**Exercise**
The answer must be the full listing, restated word for word.

**Supplied material**
import Literature.IUT.LogVolume.RArithmeticDivisors
import HarnessLib

/-!
# [IUTchIV] Def. 1.9 vs Dupuy–Hilado §2.5.4: finite-part Arakelov divisors inside `ADiv_ℝ(F)`

Bridge (theorems only) between the two divisor groups of this directory: Dupuy–Hilado's `ℝ`-divisors
supported on FINITE places, `FinDivisor F = HeightOneSpectrum (𝓞 F) →₀ ℝ` with `deĝ_F`, `deĝ̲_F`
(`ArakelovDivisors.lean`, abc-iut-c312-3; [cite: DupuyHilado2025, §2.5.4]), and Mochizuki's
`ADiv_ℝ(F) = Place F →₀ ℝ` with `deg_F`, `deg` ([IUTchIV] Def. 1.9 (i), `RArithmeticDivisors.lean`): the
embedding `ofFinDivisor : Div̂(F)_0 ⊗ ℝ → ADiv_ℝ(F)` (extension by zero at the archimedean places) is
`ℝ`-linear, injective, and intertwines the degrees — `degF ∘ ofFinDivisor = deĝ_F`,
`ndeg ∘ ofFinDivisor = deĝ̲_F` — since both assign `log q_v = ln|κ(v)|` to a finite place. So the pilot
divisors of Dupuy–Hilado Thm. 3.10.1 ("supported only at finite places") and Mochizuki's `𝔮`, `𝔣`, `𝔡`
(Thm. 1.10) live in one group with one degree. [cite: Mochizuki2012, IUTchIV Def. 1.9 (i) p. 21]
[cite: DupuyHilado2025, §2.5.4]
-/

noncomputable section

namespace Literature.IUT.LogVolume

open NumberField IsDedekindDomain

variable (F : Type*) [Field F] [NumberField F]

namespace ADivisor

/-- Extension by zero at the archimedean places: `Div̂(F)_0 ⊗ ℝ ↪ ADiv_ℝ(F)`, `Σ a_v[v] ↦ Σ a_v·v`.
[cite: Mochizuki2012, IUTchIV Def. 1.9 (i) p. 21] -/
def ofFinDivisor : FinDivisor F →ₗ[ℝ] ADivisor F := Finsupp.lmapDomain ℝ ℝ Sum.inr

variable {F}

omit [NumberField F] in
/-- Coefficient of `ofFinDivisor D` at a finite place. [cite: Mochizuki2012, IUTchIV Def. 1.9 (i) p. 21] -/
@[simp] theorem ofFinDivisor_apply_inr (D : FinDivisor F) (v : HeightOneSpectrum (𝓞 F)) :
    ofFinDivisor F D (Sum.inr v) = D v := by
  simp [ofFinDivisor, Finsupp.lmapDomain_apply, Finsupp.mapDomain_apply Sum.inr_injective]

omit [NumberField F] in
/-- Coefficient of `ofFinDivisor D` at an archimedean place is `0`. [cite: Mochizuki2012, IUTchIV Def. 1.9 (i) p. 21] -/
@[simp] theorem ofFinDivisor_apply_inl (D : FinDivisor F) (v : InfinitePlace F) :
    ofFinDivisor F D (Sum.inl v) = 0 := by
  rw [ofFinDivisor, Finsupp.lmapDomain_apply, Finsupp.mapDomain_notin_range]
  rintro ⟨w, hw⟩
  exact Sum.inr_ne_inl hw

omit [NumberField F] in
/-- `ofFinDivisor` is injective. [cite: Mochizuki2012, IUTchIV Def. 1.9 (i) p. 21] -/
theorem ofFinDivisor_injective : Function.Injective (ofFinDivisor F) := by
  intro D D' h
  ext v
  have := congrArg (fun a : ADivisor F => a (Sum.inr v)) h
  simpa using this

omit [NumberField F] in
/-- `ofFinDivisor (a[v]) = a·v`. [cite: Mochizuki2012, IUTchIV Def. 1.9 (i) p. 21] -/
theorem ofFinDivisor_of (v : HeightOneSpectrum (𝓞 F)) (a : ℝ) :
    ofFinDivisor F (FinDivisor.of v a) = ADivisor.of (Sum.inr v) a := by
  simp [ofFinDivisor, FinDivisor.of, ADivisor.of, Finsupp.lmapDomain_apply, Finsupp.mapDomain_single]

omit [NumberField F] in
/-- Effectivity is preserved. [cite: Mochizuki2012, IUTchIV Def. 1.9 (i) p. 21] -/
theorem isEffective_ofFinDivisor {D : FinDivisor F} (hD : ∀ v, 0 ≤ D v) :
    (ofFinDivisor F D).IsEffective := by
  intro v
  rcases v with v | v
  · rw [ofFinDivisor_apply_inl]
  · rw [ofFinDivisor_apply_inr]; exact hD v

end ADivisor

/-- **The degrees agree**: `deg_F(ofFinDivisor D) = deĝ_F(D)` (both weigh a finite place by
`log q_v = ln|κ(v)|`). [cite: Mochizuki2012, IUTchIV Def. 1.9 (i) p. 21] -/
theorem degF_ofFinDivisor (D : FinDivisor F) : degF F (ADivisor.ofFinDivisor F D) = FinDivisor.deg F D := by
  -- both sides are `ℝ`-linear in `D`; check on the basis `a[v]`
  suffices h : (degF F).comp (ADivisor.ofFinDivisor F) = FinDivisor.deg F from LinearMap.congr_fun h D
  apply Finsupp.lhom_ext'
  intro v
  apply LinearMap.ext_ring
  simp only [LinearMap.coe_comp, Function.comp_apply, Finsupp.lsingle_apply]
  rw [show Finsupp.single v (1 : ℝ) = FinDivisor.of v 1 from rfl, ADivisor.ofFinDivisor_of, degF_of_inr,
    FinDivisor.deg_of]

/-- **The normalized degrees agree**: `deg(ofFinDivisor D) = deĝ̲_F(D)`.
[cite: Mochizuki2012, IUTchIV Def. 1.9 (i) p. 21] -/
theorem ndeg_ofFinDivisor (D : FinDivisor F) : ndeg F (ADivisor.ofFinDivisor F D) = FinDivisor.ndeg F D := by
  rw [ndeg_apply, FinDivisor.ndeg_apply, degF_ofFinDivisor]

end Literature.IUT.LogVolume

**Answer to the problem**
import Literature.IUT.LogVolume.RArithmeticDivisors
import HarnessLib

/-!
# [IUTchIV] Def. 1.9 vs Dupuy–Hilado §2.5.4: finite-part Arakelov divisors inside `ADiv_ℝ(F)`

Bridge (theorems only) between the two divisor groups of this directory: Dupuy–Hilado's `ℝ`-divisors
supported on FINITE places, `FinDivisor F = HeightOneSpectrum (𝓞 F) →₀ ℝ` with `deĝ_F`, `deĝ̲_F`
(`ArakelovDivisors.lean`, abc-iut-c312-3; [cite: DupuyHilado2025, §2.5.4]), and Mochizuki's
`ADiv_ℝ(F) = Place F →₀ ℝ` with `deg_F`, `deg` ([IUTchIV] Def. 1.9 (i), `RArithmeticDivisors.lean`): the
embedding `ofFinDivisor : Div̂(F)_0 ⊗ ℝ → ADiv_ℝ(F)` (extension by zero at the archimedean places) is
`ℝ`-linear, injective, and intertwines the degrees — `degF ∘ ofFinDivisor = deĝ_F`,
`ndeg ∘ ofFinDivisor = deĝ̲_F` — since both assign `log q_v = ln|κ(v)|` to a finite place. So the pilot
divisors of Dupuy–Hilado Thm. 3.10.1 ("supported only at finite places") and Mochizuki's `𝔮`, `𝔣`, `𝔡`
(Thm. 1.10) live in one group with one degree. [cite: Mochizuki2012, IUTchIV Def. 1.9 (i) p. 21]
[cite: DupuyHilado2025, §2.5.4]
-/

noncomputable section

namespace Literature.IUT.LogVolume

open NumberField IsDedekindDomain

variable (F : Type*) [Field F] [NumberField F]

namespace ADivisor

/-- Extension by zero at the archimedean places: `Div̂(F)_0 ⊗ ℝ ↪ ADiv_ℝ(F)`, `Σ a_v[v] ↦ Σ a_v·v`.
[cite: Mochizuki2012, IUTchIV Def. 1.9 (i) p. 21] -/
def ofFinDivisor : FinDivisor F →ₗ[ℝ] ADivisor F := Finsupp.lmapDomain ℝ ℝ Sum.inr

variable {F}

omit [NumberField F] in
/-- Coefficient of `ofFinDivisor D` at a finite place. [cite: Mochizuki2012, IUTchIV Def. 1.9 (i) p. 21] -/
@[simp] theorem ofFinDivisor_apply_inr (D : FinDivisor F) (v : HeightOneSpectrum (𝓞 F)) :
    ofFinDivisor F D (Sum.inr v) = D v := by
  simp [ofFinDivisor, Finsupp.lmapDomain_apply, Finsupp.mapDomain_apply Sum.inr_injective]

omit [NumberField F] in
/-- Coefficient of `ofFinDivisor D` at an archimedean place is `0`. [cite: Mochizuki2012, IUTchIV Def. 1.9 (i) p. 21] -/
@[simp] theorem ofFinDivisor_apply_inl (D : FinDivisor F) (v : InfinitePlace F) :
    ofFinDivisor F D (Sum.inl v) = 0 := by
  rw [ofFinDivisor, Finsupp.lmapDomain_apply, Finsupp.mapDomain_notin_range]
  rintro ⟨w, hw⟩
  exact Sum.inr_ne_inl hw

omit [NumberField F] in
/-- `ofFinDivisor` is injective. [cite: Mochizuki2012, IUTchIV Def. 1.9 (i) p. 21] -/
theorem ofFinDivisor_injective : Function.Injective (ofFinDivisor F) := by
  intro D D' h
  ext v
  have := congrArg (fun a : ADivisor F => a (Sum.inr v)) h
  simpa using this

omit [NumberField F] in
/-- `ofFinDivisor (a[v]) = a·v`. [cite: Mochizuki2012, IUTchIV Def. 1.9 (i) p. 21] -/
theorem ofFinDivisor_of (v : HeightOneSpectrum (𝓞 F)) (a : ℝ) :
    ofFinDivisor F (FinDivisor.of v a) = ADivisor.of (Sum.inr v) a := by
  simp [ofFinDivisor, FinDivisor.of, ADivisor.of, Finsupp.lmapDomain_apply, Finsupp.mapDomain_single]

omit [NumberField F] in
/-- Effectivity is preserved. [cite: Mochizuki2012, IUTchIV Def. 1.9 (i) p. 21] -/
theorem isEffective_ofFinDivisor {D : FinDivisor F} (hD : ∀ v, 0 ≤ D v) :
    (ofFinDivisor F D).IsEffective := by
  intro v
  rcases v with v | v
  · rw [ofFinDivisor_apply_inl]
  · rw [ofFinDivisor_apply_inr]; exact hD v

end ADivisor

/-- **The degrees agree**: `deg_F(ofFinDivisor D) = deĝ_F(D)` (both weigh a finite place by
`log q_v = ln|κ(v)|`). [cite: Mochizuki2012, IUTchIV Def. 1.9 (i) p. 21] -/
theorem degF_ofFinDivisor (D : FinDivisor F) : degF F (ADivisor.ofFinDivisor F D) = FinDivisor.deg F D := by
  -- both sides are `ℝ`-linear in `D`; check on the basis `a[v]`
  suffices h : (degF F).comp (ADivisor.ofFinDivisor F) = FinDivisor.deg F from LinearMap.congr_fun h D
  apply Finsupp.lhom_ext'
  intro v
  apply LinearMap.ext_ring
  simp only [LinearMap.coe_comp, Function.comp_apply, Finsupp.lsingle_apply]
  rw [show Finsupp.single v (1 : ℝ) = FinDivisor.of v 1 from rfl, ADivisor.ofFinDivisor_of, degF_of_inr,
    FinDivisor.deg_of]

/-- **The normalized degrees agree**: `deg(ofFinDivisor D) = deĝ̲_F(D)`.
[cite: Mochizuki2012, IUTchIV Def. 1.9 (i) p. 21] -/
theorem ndeg_ofFinDivisor (D : FinDivisor F) : ndeg F (ADivisor.ofFinDivisor F D) = FinDivisor.ndeg F D := by
  rw [ndeg_apply, FinDivisor.ndeg_apply, degF_ofFinDivisor]

end Literature.IUT.LogVolume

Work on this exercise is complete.